Actually, we don’t even know all that much about the “known” genes. A lot of the functions assigned to human genes actually come from research on other species. We share a common evolutionary history with mice and Drosophila flies and other organisms that scientists have studied carefully. We all descend from a common ancestor, but when our lineages diverged, those ancestral genes duplicated and diverged. Some disappeared and others took on new roles. It’s possible now to group the genes from many species into families. Within those families scientists can group genes into sub-families. Genes from the same sub-family tend to do the same thing, even if they are found in different species. So PANTHER assigns human genes functions that have been established for genes from the same sub-family through careful experiments on other organisms. That’s a good strategy, but the fact remains that few human genes have experimental evidence for their function in humans. In one study of 35329 proteins, scientists estimated that only 2784 met this gold standard.
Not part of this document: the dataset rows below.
import Summits.BirchSwinnertonDyer.BirchSwinnertonDyer.Theorems.QuadraticBranchSignedControlPlusEtaNonsurjUnitRows
import Summits.BirchSwinnertonDyer.Rank1Residual.X11b.ChaPairsMinimality
import Literature.NumberTheory.EllipticCurves.IsogenyHasCMIffJMemProofs
import HarnessLib

/-!
# Route `QuadraticBranchSignedControl` (rung K8, cell `bsd-potss`), residual crux
# `PlusEtaMainConjectureNonsurj` (stmt-BirchSwinnertonDyer-19606): RECORD SHAPE for the CM unit rows —
# Kobayashi's even main conjecture at `η` for every good supersingular `a_p = 0` model of the `p*`-twist
# of a LITERAL CM curve `W = [a₁,…,a₆]` of analytic rank `0` with `p ∤ #Ш(W)_an·Tam(W)`, CM decided in
# the kernel from `j = c₄³/Δ` (seat `bsd-potss-k8eta-c2` g2)

WHAT. `…PlusEtaNonsurjUnitRows` (this seat, p473356) proves (C1⁺_η)(V,p) on the CM unit rows from
modularity + GZK + Burungale–Flach bsd.S28 + two table integers. This file is the per-row RECORD SHAPE
consumed by the record files `…PlusEtaNonsurjCMUnitRecordsNN.lean`: for a literal integer equation
`W = ⟨a₁,…,a₆⟩` (elliptic, globally minimal — instance binders, decided per row by x11b's Kraus
criterion), `j(W) = c₄³/Δ ∈` the thirteen CM values (DECIDABLE: `ratCurve_j` + the tree's theorem
`hasCM_iff_j_mem_holds`), `p ≥ 5`, `r_an(W) = 0`, `#Ш(W)_an = s` with `p ∤ s`, `Tam(W) = cp` with
`p ∤ cp` (Cremona `allbsd` entries, displayed): every globally minimal `V` with `C • W^{(p*)} = V`, good
at `p`, `a_p(V) = 0` satisfies `QuadraticBranchPlusEtaMainConjectureAt V p`.
* `ratCurve_c₄`, `ratCurve_j` — `c₄` and `j` of the literal rational curve as the recheck integers.
* `quadraticBranchPlusEtaMainConjectureAt_of_hasCM_partner_of_shaAn_unit` — the CM unit-row road with
  `W.HasCM` (instead of `V.HasCM`) as the CM binder.
* `etaMC_cm_r0_of_ainvs` — the record shape.

HONEST FRAMING (cell `bsd-potss`, run/shared/lean/pub/bsd-potss/; FULL-BSD rank ≤ 1 programme,
tranche 1b, HUMAN RULING D-0036/D-0074): BOOKKEEPING THEOREMS ONLY — no definition, no named
Literature fact minted, no Summits-side `def … : Prop`, no `sorry`, axioms standard. CONDITIONAL on
modularity, GZK, Burungale–Flach 2024 (bsd.S28) — named facts — and on the DISPLAYED per-row table
entries (`r_an`, `#Ш_an`, `Tam`). Nothing is booked; no label / mark / count moves; the class-wide crux
19606 and its stub `stub_etaMC_cm` stay OPEN; `BSD(W,p)` is bsd.S28, claimed for no new pair.
`--supports stmt-BirchSwinnertonDyer-19606`.

References: [BurungaleFlach2024] Thm. 1.1 + Cor. 2; [Kobayashi2003] §4 Even main conjecture (p. 8);
[SilvermanAEC2009] III.1, VII.1 Rem. 1.1, App. C §11; [Kraus1989]; [Cremona1997] Table 1.
-/

set_option autoImplicit false
set_option linter.dupNamespace false

noncomputable section

open scoped Classical

open CongruenceSubgroup Field Function NumberField IsDedekindDomain WeierstrassCurve
open Literature.NumberTheory.EllipticCurves
open Literature.NumberTheory.EllipticCurves.ModularForms
open Literature.NumberTheory.EllipticCurves.Rank1Residual
open Literature.NumberTheory.EllipticCurves.Rank1Residual.Typed
open Literature.NumberTheory.EllipticCurves.Rank1Residual.X11RankOneCertificates
open Literature.NumberTheory.GaloisRepresentations
open Summit.BirchSwinnertonDyer.Rank1Residual.Additive
open Summit.BirchSwinnertonDyer.Rank1Residual.X11b

namespace Summit.BirchSwinnertonDyer.BirchSwinnertonDyer.Theorems

namespace EtaUnitRows

/-! ## §1 `c₄` and `j` of a literal rational equation -/

/-- `c₄` of the rational curve `[a₁,…,a₆]` is the recheck integer `c4Of`. [cite: SilvermanAEC2009, III.1] -/
theorem ratCurve_c₄ (a1 a2 a3 a4 a6 : ℤ) :
    (⟨a1, a2, a3, a4, a6⟩ : WeierstrassCurve ℚ).c₄ = ((c4Of [a1, a2, a3, a4, a6] : ℤ) : ℚ) := by
  simp only [WeierstrassCurve.c₄, WeierstrassCurve.b₂, WeierstrassCurve.b₄, c4Of, invariants]
  push_cast
  ring

/-- `j = c₄³/Δ` of the rational curve `[a₁,…,a₆]` as the recheck integers (decidable CM test through the
tree's theorem `hasCM_iff_j_mem_holds`). [cite: SilvermanAEC2009, III.1 (p. 42), App. C §11] -/
theorem ratCurve_j (a1 a2 a3 a4 a6 : ℤ) [(⟨a1, a2, a3, a4, a6⟩ : WeierstrassCurve ℚ).IsElliptic] :
    (⟨a1, a2, a3, a4, a6⟩ : WeierstrassCurve ℚ).j =
      ((c4Of [a1, a2, a3, a4, a6] ^ 3 : ℤ) : ℚ) / ((discOf [a1, a2, a3, a4, a6] : ℤ) : ℚ) := by
  rw [WeierstrassCurve.j, Units.val_inv_eq_inv_val, coe_Δ', ratCurve_Δ, ratCurve_c₄]
  push_cast
  rw [div_eq_inv_mul]

/-! ## §2 The CM unit-row road with the CM binder on the partner `W` -/

section Road

variable (W : WeierstrassCurve ℚ) [W.IsElliptic] [W.IsGloballyMinimal] (p : ℕ) [hp : Fact p.Prime]

/-- **The CM unit-row road, CM binder on `W`.** `W` CM and globally minimal, `p ≥ 5`, `V` a globally
minimal model of `W^{(p*)}` good at `p` with `a_p(V) = 0`, `L(W,1) ≠ 0`, `v_p(#Ш(W)_an) ≤ 0`,
`p ∤ Tam(W)` ⟹ (C1⁺_η)(V,p): bsd.S28 gives `BSD(W,p)` and `…_of_bsdp_of_shaAn_unit` concludes.
Named facts: modularity, GZK, bsd.S28. CONDITIONAL; nothing booked.
[cite: BurungaleFlach2024, Thm 1.1 and Cor. 2] [cite: Kobayashi2003, §4 Even main conjecture (p. 8)] -/
theorem quadraticBranchPlusEtaMainConjectureAt_of_hasCM_partner_of_shaAn_unit
    (hmod : hasEntireLFunction_rat) (hGZK : rank_eq_analyticRank_of_analyticRank_le_one)
    (hS28 : bsdTriple_of_hasCM_of_L_one_ne_zero)
    (V : WeierstrassCurve ℚ) [V.IsElliptic] [V.IsGloballyMinimal] (C : VariableChange ℚ)
    (hp5 : 5 ≤ p) (hCV : C • W.quadraticTwist ((-1) ^ (p / 2) * p) = V)
    (hgood : V.HasGoodReductionAtPrime p) (hap : V.frobeniusTrace p = 0) (hCMW : W.HasCM)
    (hLW : W.entireLFunction 1 ≠ 0)
    (hsha : ∃ s : ℚ, shaAn W = (s : ℂ) ∧ padicValRat p s ≤ 0) (hTam : ¬ p ∣ W.tamagawaProduct) :
    QuadraticBranchPlusEtaMainConjectureAt V p :=
  quadraticBranchPlusEtaMainConjectureAt_of_bsdp_of_shaAn_unit W p hmod hGZK V C hp5 hCV hgood hap
    (forall_bsdp_of_bsdTriple' W (hS28 W hCMW hLW) p hp.out) hLW hsha hTam

end Road

/-! ## §3 The record shape for a literal CM equation -/

/-- **RECORD SHAPE (CM unit rows of crux 19606).** For a literal integer equation `W = ⟨a₁,…,a₆⟩`
(elliptic and globally minimal: instance binders), with `c₄³/Δ ∈` the thirteen CM `j`-invariants
(`hj`, decidable), `p ≥ 5`, `r_an(W) = 0` (`hr`), `#Ш(W)_an = s ∈ ℕ` with `p ∤ s` and `Tam(W) = cp`
with `p ∤ cp` (Cremona's table, displayed): Kobayashi's even main conjecture at `η` holds at `(V,p)`
for every globally minimal `V` with `C • W^{(p*)} = V`, good at `p`, `a_p(V) = 0`. Named facts:
modularity, GZK, Burungale–Flach bsd.S28. CONDITIONAL; per row; nothing booked.
[cite: BurungaleFlach2024, Thm 1.1 and Cor. 2] [cite: Kobayashi2003, §4 Even main conjecture (p. 8)]
[cite: SilvermanAEC2009, App. C §11] [cite: Cremona1997, Table 1] -/
theorem etaMC_cm_r0_of_ainvs (hmod : hasEntireLFunction_rat)
    (hGZK : rank_eq_analyticRank_of_analyticRank_le_one) (hS28 : bsdTriple_of_hasCM_of_L_one_ne_zero)
    (a1 a2 a3 a4 a6 : ℤ) [(⟨a1, a2, a3, a4, a6⟩ : WeierstrassCurve ℚ).IsElliptic]
    [(⟨a1, a2, a3, a4, a6⟩ : WeierstrassCurve ℚ).IsGloballyMinimal]
    (hj : ((c4Of [a1, a2, a3, a4, a6] ^ 3 : ℤ) : ℚ) / ((discOf [a1, a2, a3, a4, a6] : ℤ) : ℚ) ∈
      cmJInvariants)
    (p : ℕ) [Fact p.Prime] (hp5 : 5 ≤ p)
    (hr : (⟨a1, a2, a3, a4, a6⟩ : WeierstrassCurve ℚ).analyticRank = 0) {s cp : ℕ}
    (hs : shaAn (⟨a1, a2, a3, a4, a6⟩ : WeierstrassCurve ℚ) = (s : ℂ)) (hps : ¬ p ∣ s)
    (hcp : (⟨a1, a2, a3, a4, a6⟩ : WeierstrassCurve ℚ).tamagawaProduct = cp) (hpcp : ¬ p ∣ cp)
    (V : WeierstrassCurve ℚ) [V.IsElliptic] [V.IsGloballyMinimal] (C : VariableChange ℚ)
    (hCV : C • (⟨a1, a2, a3, a4, a6⟩ : WeierstrassCurve ℚ).quadraticTwist ((-1) ^ (p / 2) * p) = V)
    (hgood : V.HasGoodReductionAtPrime p) (hap : V.frobeniusTrace p = 0) :
    QuadraticBranchPlusEtaMainConjectureAt V p := by
  have hCMW : (⟨a1, a2, a3, a4, a6⟩ : WeierstrassCurve ℚ).HasCM :=
    (hasCM_iff_j_mem_holds _).mpr (by rw [ratCurve_j]; exact hj)
  have hLW : (⟨a1, a2, a3, a4, a6⟩ : WeierstrassCurve ℚ).entireLFunction 1 ≠ 0 :=
    ((⟨a1, a2, a3, a4, a6⟩ : WeierstrassCurve ℚ).analyticRank_eq_zero_iff_holds (hmod _)).mp hr
  have hsha : ∃ t : ℚ, shaAn (⟨a1, a2, a3, a4, a6⟩ : WeierstrassCurve ℚ) = (t : ℂ) ∧ padicValRat p t ≤ 0 := by
    refine ⟨(s : ℚ), by rw [hs]; push_cast; rfl, ?_⟩
    rw [padicValRat.of_nat, padicValNat.eq_zero_of_not_dvd hps]
    simp
  have hTam : ¬ p ∣ (⟨a1, a2, a3, a4, a6⟩ : WeierstrassCurve ℚ).tamagawaProduct := by rw [hcp]; exact hpcp
  exact quadraticBranchPlusEtaMainConjectureAt_of_hasCM_partner_of_shaAn_unit _ p hmod hGZK hS28 V C hp5 hCV
    hgood hap hCMW hLW hsha hTam

end EtaUnitRows

end Summit.BirchSwinnertonDyer.BirchSwinnertonDyer.Theorems

end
That 35,329 figure may seem confusing, since we only have 18,308 genes. A single human gene can make more than one protein. Human genes come in pieces, separated by non-coding chunks of DNA, and those segments can be spliced together in different combinations. Scientists will discover many more splice variants. Each splice can have a significantly different function than other proteins produced by the same gene. This pie doesn’t capture that dimension of our knowledge (or our ignorance).

And then there’s the whole matter of all the other DNA that doesn’t encode proteins (98.5% of the genome all told). A lot of it is most likely a mishmash of broken genes and viral DNA. It’s possible to cut huge swaths of it out of a mouse’s genome with no apparent ill effect. But there are also a lot of important players hiding in that wilderness–switches that proteins can use to turn genes on and off, sequences that do not give rise to proteins but rather RNA molecules that create their own control system for a cell. In all of these complications, scientists will probably find the answer to the question, “How do roughly the same number of genes encode such different kinds of animals?” Complexity isn’t purely a matter of the number of genes you have. It’s also how you use them.

Getting an update on the human genome was interesting in itself, but the way I got it was interesting as well. I did not have to follow the traditional procedure, waiting for highly guarded paper to finally be published and reported on. The latest statistics on the human genome are out there now for anyone who cares to look at them. But in order to get at this information, you do need a fair amount of acumen. I would not have been able to have created this pie chart without Thomas’s help. Perhaps some science writers will become more like investigative political reporters who know how to sift through Federal election databases for the real news. If that gets us away from the illusion of the bombshell, it will be a good thing.